Books

Book News: American Library Association, Barnes & Noble Called 'Facilitators Of Porn'

A Barnes & Noble bookstore in Washington, D.C. i i

A Barnes & Noble bookstore in Washington, D.C. Karen Bleier/AFP/Getty Images hide caption

itoggle caption Karen Bleier/AFP/Getty Images
A Barnes & Noble bookstore in Washington, D.C.

A Barnes & Noble bookstore in Washington, D.C.

Karen Bleier/AFP/Getty Images

The daily lowdown on books, publishing, and the occasional author behaving badly.
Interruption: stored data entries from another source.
import Literature.Probability.Percolation.CriticalTwoArmsPersistence
import HarnessLib

/-!
# Aizenman's slab criterion for `ℤ³`, I: gluing of regular cells and the same-`p` finite-size criterion
# (abstract form: the cell / block regions and the regularity events are variables)

builds on p205010 (kernel theorem, internal audit signed; external expert review pending)

RSW3 lane (post-continuity programme, LANE 3), seat `prim-rsw3-p2` (gen 3), METHOD "3D RSW-lite from continuity".
Helper file for the crux `stmt-CriticalPhenomena-4575` (`--supports`). No definitions, no named facts, no sorries.

This is the first of three files formalising, for bond percolation on `ℤ³`, Theorem 2 of
M. Aizenman, *On the number of incipient spanning clusters*, Nucl. Phys. B 485 (1997) 551–582, §2: at `p_c`
thin slab-boxes are traversed by MORE THAN ONE spanning cluster with probability bounded below uniformly in the
scale.  Aizenman's proof (p. 3 of arXiv:cond-mat/9609240, criterion (ii)) is a same-density real-space
renormalisation: tile the slab `[0, tL] × ℝ²` by cells indexed by `ℤ²`; a cell is REGULAR if (i) it is
crossed in the thin direction and (ii) the `3 × 3` block of cells around it is traversed by exactly one
spanning cluster; chains of `★`-adjacent regular cells glue their spanning clusters, so a Peierls estimate
on the planar cell lattice turns "`P(cell irregular)` small at ONE scale" into percolation — impossible at
`p ≤ p_c`.

This file is the ABSTRACT half (the regions `cell b`, `block b ⊆ ℤ³`, the faces `F₀, F₁` and the events
`good b`, `b ∈ ℤ²`, are variables subject to the four structural hypotheses actually used):
* `exists_percolatesAt_of_infinite_starCluster_cells` — deterministic gluing: if cell `0` is regular and its
  `★`-cluster of regular cells is infinite, some vertex of cell `0` lies in an infinite open cluster
  (Aizenman: "if within the 2D array there is a chain of neighboring regular cells, then the spanning
  clusters of these cells belong to a common connected cluster");
* `theta_pos_of_sparse_bound_cells` — the same-`p` criterion: if moreover the irregularity events of
  `6`-sparse families of cells obey the product bound with the tree's `★`-Peierls constant
  `δ₂ = KestenZhang.critTwoArmsDelta 2` (range `r = 6` on the cell lattice `ℤ²`), then `θ(p) > 0`
  (`le_measureReal_infinite_starCluster_of_good` of `DependentStarPercolation.lean` in place of Aizenman's
  "20 possibilities per step" count; the template is `KestenZhang.theta_pos_of_real_compl_glueGoodO_le`).
The concrete cells and blocks are supplied in `…Rsw3SlabBlocks.lean`; the theorem at `p_c` in
`…Rsw3SlabSpanningClusters.lean`.

References: M. Aizenman, Nucl. Phys. B 485 (1997) 551–582, §2 Thm. 2 and criterion (ii) [Aizenman1997];
G. Grimmett, *Percolation* (1999), §7.4 (static renormalisation) [GrimmettPercolation1999];
J. van den Berg, D. van Engelenburg (2022) §3 Observation 8 (the tree's template) [VandenbergVanengelenburg2022].
-/

noncomputable section

namespace Summit.CriticalPhenomena.PercolationContinuityZ3.Theorems.Rsw3

open MeasureTheory Literature.Probability.LatticeModels Literature.Probability.Percolation
open Literature.Probability.Percolation.KestenZhang SimpleGraph Relation

/-- **Gluing of regular cells (Aizenman 1997, proof of Thm. 2, the observation after (i)–(ii)).**  Abstract
form.  Let `cell, block : ℤ² → Set ℤ³` be regions, `F₀, F₁ ⊆ ℤ³` the two faces, and `good : ℤ² → events`
such that, in the configuration `ω`: a good cell `b` is crossed (`∃ x ∈ cell b ∩ F₀`, `y ∈ F₁`, `x ↔ y` inside
`cell b`); a good cell `b` has the uniqueness property of its block (two open paths inside `block b` from `F₀`
to `F₁` are joined inside `block b`); `★`-adjacent cells lie in each other's blocks; distinct cells are
disjoint.  If cell `0` is good and the `★`-cluster of `0` in the set of good cells is infinite, then some
vertex of `cell 0` lies in an infinite open cluster: consecutive good cells of a `★`-chain have their
crossings joined inside the block of the first, and distinct cells carry distinct witnesses.
[cite: Aizenman1997, §2 (proof of Thm. 2: "the spanning clusters of these cells belong to a common connected cluster")] -/
theorem exists_percolatesAt_of_infinite_starCluster_cells
    {cell block : Site 2 → Set (Site 3)} {F₀ F₁ : Set (Site 3)}
    {good : Site 2 → Set (BondConfig (Site 3))} {ω : BondConfig (Site 3)}
    (hcross : ∀ b, ω ∈ good b → ∃ x ∈ cell b, x ∈ F₀ ∧ ∃ y ∈ F₁, ω ∈ inConn (cell b) x y)
    (huniq : ∀ b, ω ∈ good b → ∀ x ∈ F₀, ∀ x' ∈ F₀, ∀ y ∈ F₁, ∀ y' ∈ F₁,
      ω ∈ inConn (block b) x y → ω ∈ inConn (block b) x' y' → ω ∈ inConn (block b) x x')
    (hcb : ∀ b b', supDist b b' ≤ 1 → cell b' ⊆ block b)
    (hinj : ∀ b b' x, x ∈ cell b → x ∈ cell b' → b = b')
    (h0 : ω ∈ good 0) (hinf : {z : Site 2 | ReflTransGen (starRel {b | ω ∈ good b}) 0 z}.Infinite) :
    ∃ u ∈ cell 0, ω ∈ percolatesAt u := by
  classical
  set G : Set (Site 2) := {b | ω ∈ good b} with hG
  -- witnesses: the face-`F₀` endpoint of a crossing of the cell
  let wit : Site 2 → Site 3 := fun z => if h : ω ∈ good z then Classical.choose (hcross z h) else 0
  have hwit : ∀ z ∈ G, wit z ∈ cell z ∧ wit z ∈ F₀ ∧ ∃ y ∈ F₁, ω ∈ inConn (cell z) (wit z) y := by
    intro z hz
    have hz' : ω ∈ good z := hz
    obtain ⟨hx, hF, y, hy, hxy⟩ := Classical.choose_spec (hcross z hz')
    have hw : wit z = Classical.choose (hcross z hz') := by simp only [wit, dif_pos hz']
    rw [hw]
    exact ⟨hx, hF, y, hy, hxy⟩
  have h0G : (0 : Site 2) ∈ G := h0
  -- `★`-adjacent good cells glue inside the block of the first
  have hglue : ∀ y z, y ∈ G → z ∈ G → supDist y z ≤ 1 → (openGraph ω).Reachable (wit y) (wit z) := by
    intro y z hyG hzG hyz
    obtain ⟨-, hFy, t, ht, hct⟩ := hwit y hyG
    obtain ⟨-, hFz, t', ht', hct'⟩ := hwit z hzG
    have h1 : ω ∈ inConn (block y) (wit y) t :=
      inConn_mono (hcb y y (by rw [supDist_self]; exact zero_le_one)) _ _ hct
    have h2 : ω ∈ inConn (block y) (wit z) t' := inConn_mono (hcb y z hyz) _ _ hct'
    have h3 := huniq y hyG (wit y) hFy (wit z) hFz t ht t' ht' h1 h2
    exact (mem_inConn_iff.1 h3).mono inf_le_left
  have hchain : ∀ z, ReflTransGen (starRel G) 0 z → (openGraph ω).Reachable (wit 0) (wit z) := by
    intro z hz
    induction hz with
    | refl => exact Reachable.refl _
    | @tail y z _ hyz ih =>
      obtain ⟨hadj, hyG, hzG⟩ := hyz
      exact ih.trans (hglue y z hyG hzG (zdStar_adj.1 hadj).2)
  -- distinct good cells have distinct witnesses
  have hmemG : ∀ z ∈ {z : Site 2 | ReflTransGen (starRel G) 0 z}, z ∈ G := fun z hz =>
    mem_of_reflTransGen_starRel hz h0G
  have hinj' : Set.InjOn wit {z : Site 2 | ReflTransGen (starRel G) 0 z} := by
    intro z hz z' hz' h
    refine hinj z z' (wit z) (hwit z (hmemG z hz)).1 ?_
    rw [h]
    exact (hwit z' (hmemG z' hz')).1
  have himage : (wit '' {z : Site 2 | ReflTransGen (starRel G) 0 z}).Infinite := hinf.image hinj'
  have hsub : wit '' {z : Site 2 | ReflTransGen (starRel G) 0 z} ⊆ openCluster ω (wit 0) := by
    rintro _ ⟨z, hz, rfl⟩
    exact hchain z hz
  exact ⟨wit 0, (hwit 0 h0G).1, himage.mono hsub⟩

/-- **Aizenman's same-`p` finite-size criterion, abstract form** ("if `(1 − R_{L/3,3t}) + D_{L,t}` is too
small then there is percolation", criterion (ii) of Aizenman 1997 §2, with the tree's `★`-Peierls count).  Bond
percolation on `ℤ³` at ANY density `p`; cells `cell b`, blocks `block b` (`b ∈ ℤ²`), faces `F₀, F₁` and
regularity events `good b` as in `exists_percolatesAt_of_infinite_starCluster_cells` (cell `0` a nonempty finite
set), and suppose the irregularity events satisfy the SPARSE PRODUCT BOUND: for every finite `T ⊆ ℤ²` whose
points are pairwise at sup-distance `≥ 7`, `P_p(⋂_{b ∈ T} (good b)ᶜ) ≤ δ₂^{49 · #T}` with
`δ₂ = KestenZhang.critTwoArmsDelta 2 = 1/(2 · 51 · 200^{49})`.  Then `θ(p) > 0`.  Proof: with probability
`≥ 1/2` cell `0` is regular with an infinite `★`-cluster of regular cells
(`le_measureReal_infinite_starCluster_of_good`, `d = 2`, `r = 6`); on that event a vertex of cell `0`
percolates (`exists_percolatesAt_of_infinite_starCluster_cells`); union bound over cell `0` and translation
invariance of `θ`.  No sprinkling.  [cite: Aizenman1997, §2 criterion (ii) ("Prob(cell is irregular)·20 < 1" ⇒ percolation)] -/
theorem theta_pos_of_sparse_bound_cells (p : unitInterval)
    {cell block : Site 2 → Set (Site 3)} {F₀ F₁ : Set (Site 3)} {good : Site 2 → Set (BondConfig (Site 3))}
    (cell₀ : Finset (Site 3)) (hcell₀ : cell 0 = ↑cell₀) (hne : cell₀.Nonempty)
    (hcross : ∀ ω b, ω ∈ good b → ∃ x ∈ cell b, x ∈ F₀ ∧ ∃ y ∈ F₁, ω ∈ inConn (cell b) x y)
    (huniq : ∀ ω b, ω ∈ good b → ∀ x ∈ F₀, ∀ x' ∈ F₀, ∀ y ∈ F₁, ∀ y' ∈ F₁,
      ω ∈ inConn (block b) x y → ω ∈ inConn (block b) x' y' → ω ∈ inConn (block b) x x')
    (hcb : ∀ b b', supDist b b' ≤ 1 → cell b' ⊆ block b)
    (hinj : ∀ b b' x, x ∈ cell b → x ∈ cell b' → b = b')
    (hsparse : ∀ T : Finset (Site 2), (∀ b ∈ T, ∀ b' ∈ T, b ≠ b' → 6 < supDist b b') →
      (bondPercolation (zdGraph 3) p).real (⋂ b ∈ T, (good b)ᶜ) ≤
        critTwoArmsDelta 2 ^ ((6 + 1) ^ 2 * T.card)) :
    0 < theta (zdGraph 3) (0 : Site 3) p := by
  classical
  set μ := bondPercolation (zdGraph 3) p with hμ
  have hhalf := le_measureReal_infinite_starCluster_of_good (μ := μ) (le_refl 2) good
    (critTwoArmsDelta_pos 2).le (critTwoArmsDelta_spec 2) hsparse
  -- on that event some vertex of cell `0` percolates
  have hperc : (1 : ℝ) / 2 ≤ μ.real (⋃ u ∈ cell₀, percolatesAt u) := by
    refine hhalf.trans (measureReal_mono ?_ (measure_ne_top _ _))
    intro ω hω
    obtain ⟨u, hu, hup⟩ := exists_percolatesAt_of_infinite_starCluster_cells (hcross ω) (huniq ω) hcb hinj hω.1 hω.2
    rw [hcell₀] at hu
    exact Set.mem_biUnion hu hup
  -- union bound and translation invariance
  have hsum : μ.real (⋃ u ∈ cell₀, percolatesAt u) ≤ (cell₀.card : ℝ) * theta (zdGraph 3) (0 : Site 3) p := by
    calc μ.real (⋃ u ∈ cell₀, percolatesAt u) ≤ ∑ u ∈ cell₀, μ.real (percolatesAt u) :=
          measureReal_biUnion_finset_le _ _
      _ = ∑ _u ∈ cell₀, theta (zdGraph 3) (0 : Site 3) p :=
          Finset.sum_congr rfl fun u _ => theta_zdGraph_eq_theta_zero p u
      _ = (cell₀.card : ℝ) * theta (zdGraph 3) (0 : Site 3) p := by rw [Finset.sum_const, nsmul_eq_mul]
  have hcard : (0 : ℝ) < cell₀.card := by exact_mod_cast Finset.card_pos.2 hne
  by_contra hθ
  push Not at hθ
  have : (cell₀.card : ℝ) * theta (zdGraph 3) (0 : Site 3) p ≤ 0 := mul_nonpos_of_nonneg_of_nonpos hcard.le hθ
  linarith

end Summit.CriticalPhenomena.PercolationContinuityZ3.Theorems.Rsw3

end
  • The American Library Association and Barnes & Noble were among the groups named by conservative group Morality in Media in its "Dirty Dozen List" of "the top 12 facilitators of porn." The list states that the ALA encourages libraries to have unfiltered computers, and that the bookstore chain "is a major supplier of adult pornography and child erotica." The top spot, however, went to U.S. Attorney General Eric Holder for "refus[ing] to enforce existing federal obscenity laws."
  • Squirreled away in a recent Wall Street Journal article about a concert DVD by singer Alanis Morissette was this revelation: "She's focused at the moment on writing a book, which she calls 'transpersonal psychology meets autobiography, with a little humor thrown in, I hope.' "
  • The latest "Mysteries of the Vernacular" installment — charming video etymologies of English words — locates the word "clue" in the Minotaur's maze and Chaucer's England.
  • A new book by comedian Cleo Rocos, The Power of Positive Drinking, which comes out in May, claims that she and Queen singer Freddie Mercury sneaked Princess Diana into a gay bar in the 1980s by disguising her as a male model.
  • In The Guardian, John Dugdale takes apart "campus fiction," and, in particular, Joyce Carol Oates' The Accursed: "Oates's bizarre, sprawling novel, in which the devil comes to Princeton in 1905, is especially saturated with other books, ranging from vampire and Stephen King shockers to the prototypical tale of a don driven mad, Goethe's Faust. Like other recent campus concoctions, it suggests a moratorium has long been overdue."
  • Jacob Harris, senior software architect at The New York Times, has developed an algorithm to find accidental haikus in the paper, from the mundane: "The one thing to be / careful about / is trimming the broccoli rabe," to the poetic: "The buzzing of a / thousand bees in the tiny / curled pearl of an ear."